[Stored data]
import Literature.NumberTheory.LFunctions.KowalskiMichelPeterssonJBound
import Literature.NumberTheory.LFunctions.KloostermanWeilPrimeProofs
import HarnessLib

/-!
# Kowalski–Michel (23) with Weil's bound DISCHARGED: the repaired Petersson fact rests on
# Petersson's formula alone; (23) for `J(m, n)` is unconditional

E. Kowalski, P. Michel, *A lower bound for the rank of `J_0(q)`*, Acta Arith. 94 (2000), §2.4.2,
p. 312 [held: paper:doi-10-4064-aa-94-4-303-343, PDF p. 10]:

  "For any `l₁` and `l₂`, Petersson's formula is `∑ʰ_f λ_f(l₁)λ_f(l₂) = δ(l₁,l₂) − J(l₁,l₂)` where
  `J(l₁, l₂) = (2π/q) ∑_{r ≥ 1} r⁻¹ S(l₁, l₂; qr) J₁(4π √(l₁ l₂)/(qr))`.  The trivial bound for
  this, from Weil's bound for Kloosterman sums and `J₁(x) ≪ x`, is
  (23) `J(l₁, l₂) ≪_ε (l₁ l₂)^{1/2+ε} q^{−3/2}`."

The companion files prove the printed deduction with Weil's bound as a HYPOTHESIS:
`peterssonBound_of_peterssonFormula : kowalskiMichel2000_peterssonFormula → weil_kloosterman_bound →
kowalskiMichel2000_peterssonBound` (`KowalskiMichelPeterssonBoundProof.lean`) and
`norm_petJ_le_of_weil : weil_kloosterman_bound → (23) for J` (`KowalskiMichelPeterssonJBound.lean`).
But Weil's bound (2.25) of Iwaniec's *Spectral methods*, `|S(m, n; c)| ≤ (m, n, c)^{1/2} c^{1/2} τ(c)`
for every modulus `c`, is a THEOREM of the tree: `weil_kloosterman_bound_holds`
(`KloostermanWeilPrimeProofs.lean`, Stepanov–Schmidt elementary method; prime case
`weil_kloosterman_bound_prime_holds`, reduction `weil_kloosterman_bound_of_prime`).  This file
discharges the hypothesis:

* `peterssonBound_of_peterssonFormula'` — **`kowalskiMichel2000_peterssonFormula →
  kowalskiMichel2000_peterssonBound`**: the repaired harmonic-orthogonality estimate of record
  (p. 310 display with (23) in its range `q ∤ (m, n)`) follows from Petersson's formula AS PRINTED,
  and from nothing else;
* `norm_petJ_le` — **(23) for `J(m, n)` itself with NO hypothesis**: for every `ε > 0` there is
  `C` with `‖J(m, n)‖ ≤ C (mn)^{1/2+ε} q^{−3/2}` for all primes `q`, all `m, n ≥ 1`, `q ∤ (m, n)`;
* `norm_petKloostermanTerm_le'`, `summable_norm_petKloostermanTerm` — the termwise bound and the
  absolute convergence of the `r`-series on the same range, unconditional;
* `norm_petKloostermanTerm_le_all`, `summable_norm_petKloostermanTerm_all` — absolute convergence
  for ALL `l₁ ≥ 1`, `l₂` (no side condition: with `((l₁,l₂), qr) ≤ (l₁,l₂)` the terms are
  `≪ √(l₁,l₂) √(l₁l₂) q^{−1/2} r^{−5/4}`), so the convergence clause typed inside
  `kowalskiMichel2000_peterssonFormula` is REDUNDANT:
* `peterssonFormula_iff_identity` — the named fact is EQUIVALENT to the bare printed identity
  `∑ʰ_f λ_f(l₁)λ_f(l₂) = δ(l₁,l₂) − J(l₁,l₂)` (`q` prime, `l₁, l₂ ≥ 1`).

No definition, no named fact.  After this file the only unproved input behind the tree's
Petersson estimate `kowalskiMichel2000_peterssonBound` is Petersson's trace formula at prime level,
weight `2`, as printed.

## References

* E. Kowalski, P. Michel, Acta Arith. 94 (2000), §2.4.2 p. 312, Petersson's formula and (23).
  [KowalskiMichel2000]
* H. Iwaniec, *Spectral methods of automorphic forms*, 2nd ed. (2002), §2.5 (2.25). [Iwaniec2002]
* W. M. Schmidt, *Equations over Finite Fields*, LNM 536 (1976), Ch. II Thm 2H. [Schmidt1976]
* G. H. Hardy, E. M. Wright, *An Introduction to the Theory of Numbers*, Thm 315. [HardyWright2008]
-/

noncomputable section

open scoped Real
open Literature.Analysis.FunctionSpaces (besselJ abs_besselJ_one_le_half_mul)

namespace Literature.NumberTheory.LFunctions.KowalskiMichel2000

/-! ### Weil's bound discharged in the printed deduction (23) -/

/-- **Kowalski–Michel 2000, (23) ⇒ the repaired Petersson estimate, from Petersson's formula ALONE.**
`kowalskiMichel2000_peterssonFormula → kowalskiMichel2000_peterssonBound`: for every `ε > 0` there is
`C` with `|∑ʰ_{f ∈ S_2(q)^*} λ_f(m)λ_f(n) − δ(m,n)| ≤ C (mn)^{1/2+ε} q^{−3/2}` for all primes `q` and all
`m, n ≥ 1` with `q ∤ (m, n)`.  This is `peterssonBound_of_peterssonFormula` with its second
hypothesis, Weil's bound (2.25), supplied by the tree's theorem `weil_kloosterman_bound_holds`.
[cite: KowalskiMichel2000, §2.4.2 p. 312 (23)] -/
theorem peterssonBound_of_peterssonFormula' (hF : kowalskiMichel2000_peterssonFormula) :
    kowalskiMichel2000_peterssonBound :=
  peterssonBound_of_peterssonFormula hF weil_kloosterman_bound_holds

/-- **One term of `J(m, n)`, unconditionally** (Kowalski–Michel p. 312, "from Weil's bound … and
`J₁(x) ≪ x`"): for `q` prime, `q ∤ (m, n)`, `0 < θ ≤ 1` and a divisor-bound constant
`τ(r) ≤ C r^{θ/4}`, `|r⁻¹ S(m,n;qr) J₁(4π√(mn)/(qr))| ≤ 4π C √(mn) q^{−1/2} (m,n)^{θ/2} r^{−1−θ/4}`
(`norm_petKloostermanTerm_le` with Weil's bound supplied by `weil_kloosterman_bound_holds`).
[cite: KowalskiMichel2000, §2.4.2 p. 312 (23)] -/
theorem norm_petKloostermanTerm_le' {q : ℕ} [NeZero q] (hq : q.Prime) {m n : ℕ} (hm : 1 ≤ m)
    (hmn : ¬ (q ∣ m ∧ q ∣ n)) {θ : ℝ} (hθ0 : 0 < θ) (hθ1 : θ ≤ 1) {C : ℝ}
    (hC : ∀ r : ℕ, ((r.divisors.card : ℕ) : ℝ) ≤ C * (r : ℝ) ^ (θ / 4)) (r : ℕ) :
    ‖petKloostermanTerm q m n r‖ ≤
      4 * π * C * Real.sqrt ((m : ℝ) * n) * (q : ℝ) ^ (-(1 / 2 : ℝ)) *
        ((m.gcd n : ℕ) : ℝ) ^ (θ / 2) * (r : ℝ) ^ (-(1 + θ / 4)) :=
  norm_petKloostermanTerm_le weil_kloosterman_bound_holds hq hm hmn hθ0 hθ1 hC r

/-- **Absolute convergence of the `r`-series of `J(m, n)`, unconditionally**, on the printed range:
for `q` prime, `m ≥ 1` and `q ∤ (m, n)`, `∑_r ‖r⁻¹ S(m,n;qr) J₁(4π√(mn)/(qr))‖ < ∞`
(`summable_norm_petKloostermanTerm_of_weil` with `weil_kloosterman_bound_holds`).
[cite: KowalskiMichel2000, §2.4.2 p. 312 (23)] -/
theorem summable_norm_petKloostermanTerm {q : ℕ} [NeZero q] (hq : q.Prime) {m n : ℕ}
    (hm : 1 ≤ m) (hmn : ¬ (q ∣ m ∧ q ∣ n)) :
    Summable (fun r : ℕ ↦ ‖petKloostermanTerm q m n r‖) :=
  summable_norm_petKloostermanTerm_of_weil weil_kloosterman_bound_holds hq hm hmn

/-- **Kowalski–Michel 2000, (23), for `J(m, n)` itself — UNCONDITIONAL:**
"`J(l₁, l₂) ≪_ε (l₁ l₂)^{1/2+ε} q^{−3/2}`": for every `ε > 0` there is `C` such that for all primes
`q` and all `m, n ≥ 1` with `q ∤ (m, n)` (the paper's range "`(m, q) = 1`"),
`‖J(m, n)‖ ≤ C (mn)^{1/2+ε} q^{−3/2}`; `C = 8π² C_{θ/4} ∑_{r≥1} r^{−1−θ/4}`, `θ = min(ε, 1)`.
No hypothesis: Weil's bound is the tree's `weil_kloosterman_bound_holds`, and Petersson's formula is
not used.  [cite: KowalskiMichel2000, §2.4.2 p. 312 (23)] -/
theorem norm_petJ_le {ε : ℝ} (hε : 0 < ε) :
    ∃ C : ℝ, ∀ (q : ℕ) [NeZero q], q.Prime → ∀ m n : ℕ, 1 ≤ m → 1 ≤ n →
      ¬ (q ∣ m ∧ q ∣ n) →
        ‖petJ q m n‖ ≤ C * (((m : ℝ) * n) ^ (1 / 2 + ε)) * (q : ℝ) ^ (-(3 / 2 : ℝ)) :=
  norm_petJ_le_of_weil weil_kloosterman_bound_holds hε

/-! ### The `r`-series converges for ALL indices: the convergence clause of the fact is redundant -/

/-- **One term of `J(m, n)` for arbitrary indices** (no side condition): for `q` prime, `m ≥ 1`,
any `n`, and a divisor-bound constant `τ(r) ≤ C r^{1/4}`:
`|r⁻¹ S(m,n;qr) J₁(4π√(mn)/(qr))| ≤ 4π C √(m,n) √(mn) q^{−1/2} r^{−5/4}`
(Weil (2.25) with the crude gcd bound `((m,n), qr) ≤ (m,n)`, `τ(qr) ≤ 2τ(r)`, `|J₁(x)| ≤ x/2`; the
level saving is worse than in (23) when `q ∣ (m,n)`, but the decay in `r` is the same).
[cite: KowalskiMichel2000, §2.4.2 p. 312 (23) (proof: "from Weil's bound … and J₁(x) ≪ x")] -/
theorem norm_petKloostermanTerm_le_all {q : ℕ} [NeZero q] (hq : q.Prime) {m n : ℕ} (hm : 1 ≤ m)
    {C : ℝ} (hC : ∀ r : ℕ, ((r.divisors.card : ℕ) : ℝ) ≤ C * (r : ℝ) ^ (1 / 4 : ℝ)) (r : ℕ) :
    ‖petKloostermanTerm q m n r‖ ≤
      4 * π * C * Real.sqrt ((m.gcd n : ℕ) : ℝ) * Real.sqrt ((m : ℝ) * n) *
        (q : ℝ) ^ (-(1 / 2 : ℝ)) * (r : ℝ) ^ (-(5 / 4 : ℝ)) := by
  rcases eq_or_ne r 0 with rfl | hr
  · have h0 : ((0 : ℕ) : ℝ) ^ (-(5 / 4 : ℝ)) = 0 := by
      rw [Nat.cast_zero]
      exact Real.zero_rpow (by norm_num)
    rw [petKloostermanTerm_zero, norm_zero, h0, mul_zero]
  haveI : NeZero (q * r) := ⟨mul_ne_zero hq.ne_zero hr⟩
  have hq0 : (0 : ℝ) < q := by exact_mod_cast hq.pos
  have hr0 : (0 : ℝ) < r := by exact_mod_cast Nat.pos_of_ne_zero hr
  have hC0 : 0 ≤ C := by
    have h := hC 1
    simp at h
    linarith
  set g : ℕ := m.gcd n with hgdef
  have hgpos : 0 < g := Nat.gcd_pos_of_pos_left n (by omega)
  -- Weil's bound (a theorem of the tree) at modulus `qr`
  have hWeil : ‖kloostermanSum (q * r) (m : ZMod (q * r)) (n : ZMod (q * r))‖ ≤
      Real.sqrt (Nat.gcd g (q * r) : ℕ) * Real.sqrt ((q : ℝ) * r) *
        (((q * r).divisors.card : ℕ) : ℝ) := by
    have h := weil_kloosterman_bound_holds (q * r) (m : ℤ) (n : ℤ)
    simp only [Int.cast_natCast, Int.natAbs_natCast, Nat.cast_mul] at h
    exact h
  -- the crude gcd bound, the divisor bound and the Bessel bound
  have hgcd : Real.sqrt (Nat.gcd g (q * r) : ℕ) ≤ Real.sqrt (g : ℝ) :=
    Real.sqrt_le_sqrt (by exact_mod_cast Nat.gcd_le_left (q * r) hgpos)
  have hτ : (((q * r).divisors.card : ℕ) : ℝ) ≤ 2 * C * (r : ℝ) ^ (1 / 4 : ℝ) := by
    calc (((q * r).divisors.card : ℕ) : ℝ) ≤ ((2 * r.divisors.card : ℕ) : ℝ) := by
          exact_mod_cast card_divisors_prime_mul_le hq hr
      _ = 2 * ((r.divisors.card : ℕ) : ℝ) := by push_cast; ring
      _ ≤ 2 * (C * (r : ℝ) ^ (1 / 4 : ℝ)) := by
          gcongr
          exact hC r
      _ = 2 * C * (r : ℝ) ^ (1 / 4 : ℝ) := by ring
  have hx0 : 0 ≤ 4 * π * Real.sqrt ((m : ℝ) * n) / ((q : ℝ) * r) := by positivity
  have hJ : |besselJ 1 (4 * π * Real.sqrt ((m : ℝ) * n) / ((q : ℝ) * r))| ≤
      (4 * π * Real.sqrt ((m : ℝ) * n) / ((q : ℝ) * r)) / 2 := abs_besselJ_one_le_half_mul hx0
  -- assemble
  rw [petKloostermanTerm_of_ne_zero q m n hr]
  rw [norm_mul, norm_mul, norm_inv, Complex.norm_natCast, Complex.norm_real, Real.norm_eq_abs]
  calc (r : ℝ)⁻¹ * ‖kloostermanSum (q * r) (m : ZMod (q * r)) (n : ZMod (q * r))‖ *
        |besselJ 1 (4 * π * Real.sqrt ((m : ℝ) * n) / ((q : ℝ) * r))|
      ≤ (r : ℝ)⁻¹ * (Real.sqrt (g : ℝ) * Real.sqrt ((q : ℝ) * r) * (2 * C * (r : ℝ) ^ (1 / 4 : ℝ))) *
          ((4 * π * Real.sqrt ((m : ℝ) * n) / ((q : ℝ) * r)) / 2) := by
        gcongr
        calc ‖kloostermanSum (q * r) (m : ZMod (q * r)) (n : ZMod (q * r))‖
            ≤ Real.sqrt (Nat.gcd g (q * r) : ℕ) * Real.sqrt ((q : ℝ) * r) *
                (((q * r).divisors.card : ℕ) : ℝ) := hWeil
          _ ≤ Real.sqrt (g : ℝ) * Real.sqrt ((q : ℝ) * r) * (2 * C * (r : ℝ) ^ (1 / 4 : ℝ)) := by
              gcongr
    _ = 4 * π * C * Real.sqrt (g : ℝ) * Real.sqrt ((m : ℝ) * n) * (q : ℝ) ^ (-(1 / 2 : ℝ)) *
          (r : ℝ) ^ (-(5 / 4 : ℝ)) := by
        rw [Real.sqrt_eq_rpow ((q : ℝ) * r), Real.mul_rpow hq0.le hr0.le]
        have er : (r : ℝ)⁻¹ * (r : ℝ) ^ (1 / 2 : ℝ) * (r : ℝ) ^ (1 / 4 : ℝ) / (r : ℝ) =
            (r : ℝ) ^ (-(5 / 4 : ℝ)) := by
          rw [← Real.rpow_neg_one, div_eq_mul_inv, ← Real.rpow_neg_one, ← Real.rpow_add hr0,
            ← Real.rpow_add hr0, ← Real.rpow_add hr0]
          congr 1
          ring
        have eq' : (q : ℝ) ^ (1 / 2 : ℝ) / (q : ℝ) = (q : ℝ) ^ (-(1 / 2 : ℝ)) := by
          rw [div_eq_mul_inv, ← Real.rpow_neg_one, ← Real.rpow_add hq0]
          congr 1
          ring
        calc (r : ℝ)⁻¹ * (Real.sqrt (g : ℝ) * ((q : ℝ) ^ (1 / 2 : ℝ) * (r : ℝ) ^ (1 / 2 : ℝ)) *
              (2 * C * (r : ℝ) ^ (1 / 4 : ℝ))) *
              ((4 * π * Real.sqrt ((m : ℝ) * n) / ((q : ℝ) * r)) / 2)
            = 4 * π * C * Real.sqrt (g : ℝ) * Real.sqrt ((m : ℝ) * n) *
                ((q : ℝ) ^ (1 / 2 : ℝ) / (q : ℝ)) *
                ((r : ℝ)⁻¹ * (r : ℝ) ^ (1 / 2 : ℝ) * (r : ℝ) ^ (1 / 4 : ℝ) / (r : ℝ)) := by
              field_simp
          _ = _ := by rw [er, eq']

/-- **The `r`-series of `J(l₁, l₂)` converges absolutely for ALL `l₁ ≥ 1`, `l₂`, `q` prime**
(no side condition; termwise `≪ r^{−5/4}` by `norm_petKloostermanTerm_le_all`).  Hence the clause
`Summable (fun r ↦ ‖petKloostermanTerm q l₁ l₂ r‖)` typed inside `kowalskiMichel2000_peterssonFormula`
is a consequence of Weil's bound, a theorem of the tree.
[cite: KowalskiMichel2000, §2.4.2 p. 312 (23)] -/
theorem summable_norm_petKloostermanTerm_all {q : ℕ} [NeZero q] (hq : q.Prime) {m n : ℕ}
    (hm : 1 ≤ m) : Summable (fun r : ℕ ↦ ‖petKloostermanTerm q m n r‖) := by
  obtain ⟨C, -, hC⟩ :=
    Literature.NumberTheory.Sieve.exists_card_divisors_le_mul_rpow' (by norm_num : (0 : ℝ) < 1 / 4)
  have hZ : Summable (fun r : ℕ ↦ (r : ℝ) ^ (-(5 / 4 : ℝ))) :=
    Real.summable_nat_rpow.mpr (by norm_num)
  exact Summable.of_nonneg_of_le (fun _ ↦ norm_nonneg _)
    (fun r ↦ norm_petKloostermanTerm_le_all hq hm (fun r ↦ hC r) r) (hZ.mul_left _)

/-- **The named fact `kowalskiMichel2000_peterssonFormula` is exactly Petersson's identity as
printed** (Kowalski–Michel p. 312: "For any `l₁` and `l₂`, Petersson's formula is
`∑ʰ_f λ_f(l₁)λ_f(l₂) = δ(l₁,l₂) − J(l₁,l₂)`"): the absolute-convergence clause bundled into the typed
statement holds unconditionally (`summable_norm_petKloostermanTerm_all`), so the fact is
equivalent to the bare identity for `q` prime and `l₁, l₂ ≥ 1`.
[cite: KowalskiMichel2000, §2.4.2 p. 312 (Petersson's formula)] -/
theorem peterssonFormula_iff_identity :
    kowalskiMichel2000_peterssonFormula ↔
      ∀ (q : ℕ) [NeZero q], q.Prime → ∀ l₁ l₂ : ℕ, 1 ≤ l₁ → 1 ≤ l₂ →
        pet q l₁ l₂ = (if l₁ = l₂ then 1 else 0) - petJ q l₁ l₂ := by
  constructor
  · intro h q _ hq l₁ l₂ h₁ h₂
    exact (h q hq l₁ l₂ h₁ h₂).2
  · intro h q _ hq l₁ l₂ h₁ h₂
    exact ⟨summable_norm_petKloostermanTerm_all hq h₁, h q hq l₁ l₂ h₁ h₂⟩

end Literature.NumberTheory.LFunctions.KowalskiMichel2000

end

[Task objective] Beginning at the line above with "Real.summable_nat_rpow.mpr (by norm_num)" and finishing at the line with "Petersson's identity as", return each line exactly and return nothing else.

[Response for this exercise]
    Real.summable_nat_rpow.mpr (by norm_num)
  exact Summable.of_nonneg_of_le (fun _ ↦ norm_nonneg _)
    (fun r ↦ norm_petKloostermanTerm_le_all hq hm (fun r ↦ hC r) r) (hZ.mul_left _)

/-- **The named fact `kowalskiMichel2000_peterssonFormula` is exactly Petersson's identity as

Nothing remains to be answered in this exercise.